Le 18 mai, les forces israéliennes ont arrêté une nouvelle flottille pour Gaza, impliquant une cinquantaine de navires ayant pris la mer depuis la Turquie la semaine précédente, selon les organisateurs. Cette action a été confirmée par des membres de la flottille, qui ont signalé que les militaires israéliens montraient des signes d’intervention sur les bateaux.
La flottille Global Sumud, à l'origine de l'initiative, a déclaré sur Twitter : "Des navires militaires interceptent actuellement notre flottille, et les forces israéliennes montent à bord de notre premier bateau."
Les autorités israéliennes, par le biais du ministère des Affaires étrangères, ont préalablement averti que "Israël ne tolérera aucune violation du blocus maritime légitimement imposé à Gaza". Elles ont ainsi enjoint les artistes participants à faire demi-tour immédiatement.
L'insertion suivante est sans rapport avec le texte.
import Summits.Ventures.Crystal3D.Theorems.StickyWulffConstantCoaxialWallLawOneFccCoreLemmas
import Summits.Ventures.Crystal3D.Theorems.StickyWulffConstantCoaxialWallLawOneFccFluxF
import Summits.Ventures.Crystal3D.Theorems.StickyWulffConstantCoaxialWallLawOneFccFluxC
import HarnessLib

/-!
# The ONE-FCC F_layer: the three COUNTS in the ledger's coordinates (file (k₂))

HONEST FRAMING. Venture `Summits/Ventures/Crystal3D` (cell `crystal3d-full`); helper `--supports` the crux `CoaxialWallLaw`
(stmt-Ventures-19481, REGISTERED line `WallLedgerF`) in its role as owner of lane T's debt T-F2 / F_layer, OneFcc half (cf-p1 (civ)/(cxx);
memo HOME/wall-19481-p1/g16/TWO-FAMILY-LEDGER-g16.md).  Rewrites `oneFcc_srcA_ge` / `oneFcc_exitB_le` / `oneFcc_srcB_ge` (…OneFccFluxF/C)
into the exact hypothesis shapes (I1)–(I3) of `oneFcc_ledger` (…OneFccLedger): one line density
`Φ = 4 (Σ_{r ∈ RT(Fr)} (Fr r)₂)/(√3 (1 − ν₂²))`, one tilt `ν₂ = (L⁻¹ e₃)₂` of the FAULTED plate `(L, s)`, one arithmetic progression
`x₀ + k d + ψ`, `x₀ = (L⁻¹ s)₂ − z ν₂` (slice height `z`), `ψ = (z + R₀ + 2) ν₂`, radius `ρ − 4`, per-plane constant `3` (paid `9·#K`
for `#RT ≤ 12`).  Census-free, standard axioms; nothing about the crux is claimed; F-C1 not moved.

* `oneFcc_srcA_ledger` — (I1) `Σ_k wA_k (Φ G_k − 3) ≤ srcA + 9 #K`;
* `mirrorCell_separated`, `oneFcc_exitB_ledger` — (I3) `exitB ≤ Σ_k (1 − wN_k)(Φ G_k + 3) + 9 #K + 1728 ρ` (mirrored cell, `K` holding
  every layer met by the cell);
* `oneFcc_srcB_ledger` — (I2) `∃ ψ', |ψ' − ψ| ≤ d ∧ Σ_k (Φ G(x₀ + k d + ψ') − 3) ≤ srcB + 9 #K` (the fcc plate re-presented by `FrB`).
WHAT THIS IS NOT: the charge (file (j)), the ledger, the assembly; F-C1 not moved.
-/

noncomputable section

namespace Summit.Ventures.Crystal3D.Theorems

open Summit.Ventures.Crystal3D Finset
open Literature.MathematicalPhysics.StatisticalMechanics (IsHaggSeq basalMirror basalMirror_apply_coord basalMirror_basalMirror
  barlowPos barlowStacking barlowPos_mem constHagg)
open Summit.Ventures.Crystal3D.Cruxes.TextureLiminf.TexShadow (E3 stacking)
open scoped InnerProductSpace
Du côté turc, le ministre des Affaires étrangères a fermement condamné cette interception, la qualifiant de "nouvel acte de piraterie dans les eaux internationales". Ankara a exigé un respect des droits maritimes et des conventions internationales pertinentes.
Israël dénonce une "provocation" et implique des groupes turcs violents
Cette interception s'inscrit dans le cadre de la troisième tentative en un an de briser le blocus israélien sur Gaza, une région déjà ravagée par des conflits prolongés et des pénuries croissantes en aide humanitaire. Le départ de cette flottille du sud-ouest de la Turquie, le 14 mai, a déjà été anticipé avec préoccupation par Israël, qui a rapidement rejeté les allégations de pénurie d’aide en affirmant que Gaza en reçoit déjà en abondance.
En avril, une flottille similaire a été intervenue dans les eaux internationales grecques, des membres ayant été arrêtés, notamment deux qui ont fait l’objet d'accusations de mauvais traitements pendant leur détention. Les ONG sur place ont condamné ces agissements, revendiquant des droits humains fondamentaux.
Il est important de noter que le ministère israélien a critiqué l'engagement de groupes tels que Mavi Marmara et IHH, que Tel Aviv définit comme des organisations terroristes impliquées dans cette "provocation". "Cette action vise à desservir les intérêts du Hamas et à détourner l’attention des véritables enjeux de sécurité dans la région", a souligné un porte-parole officiel.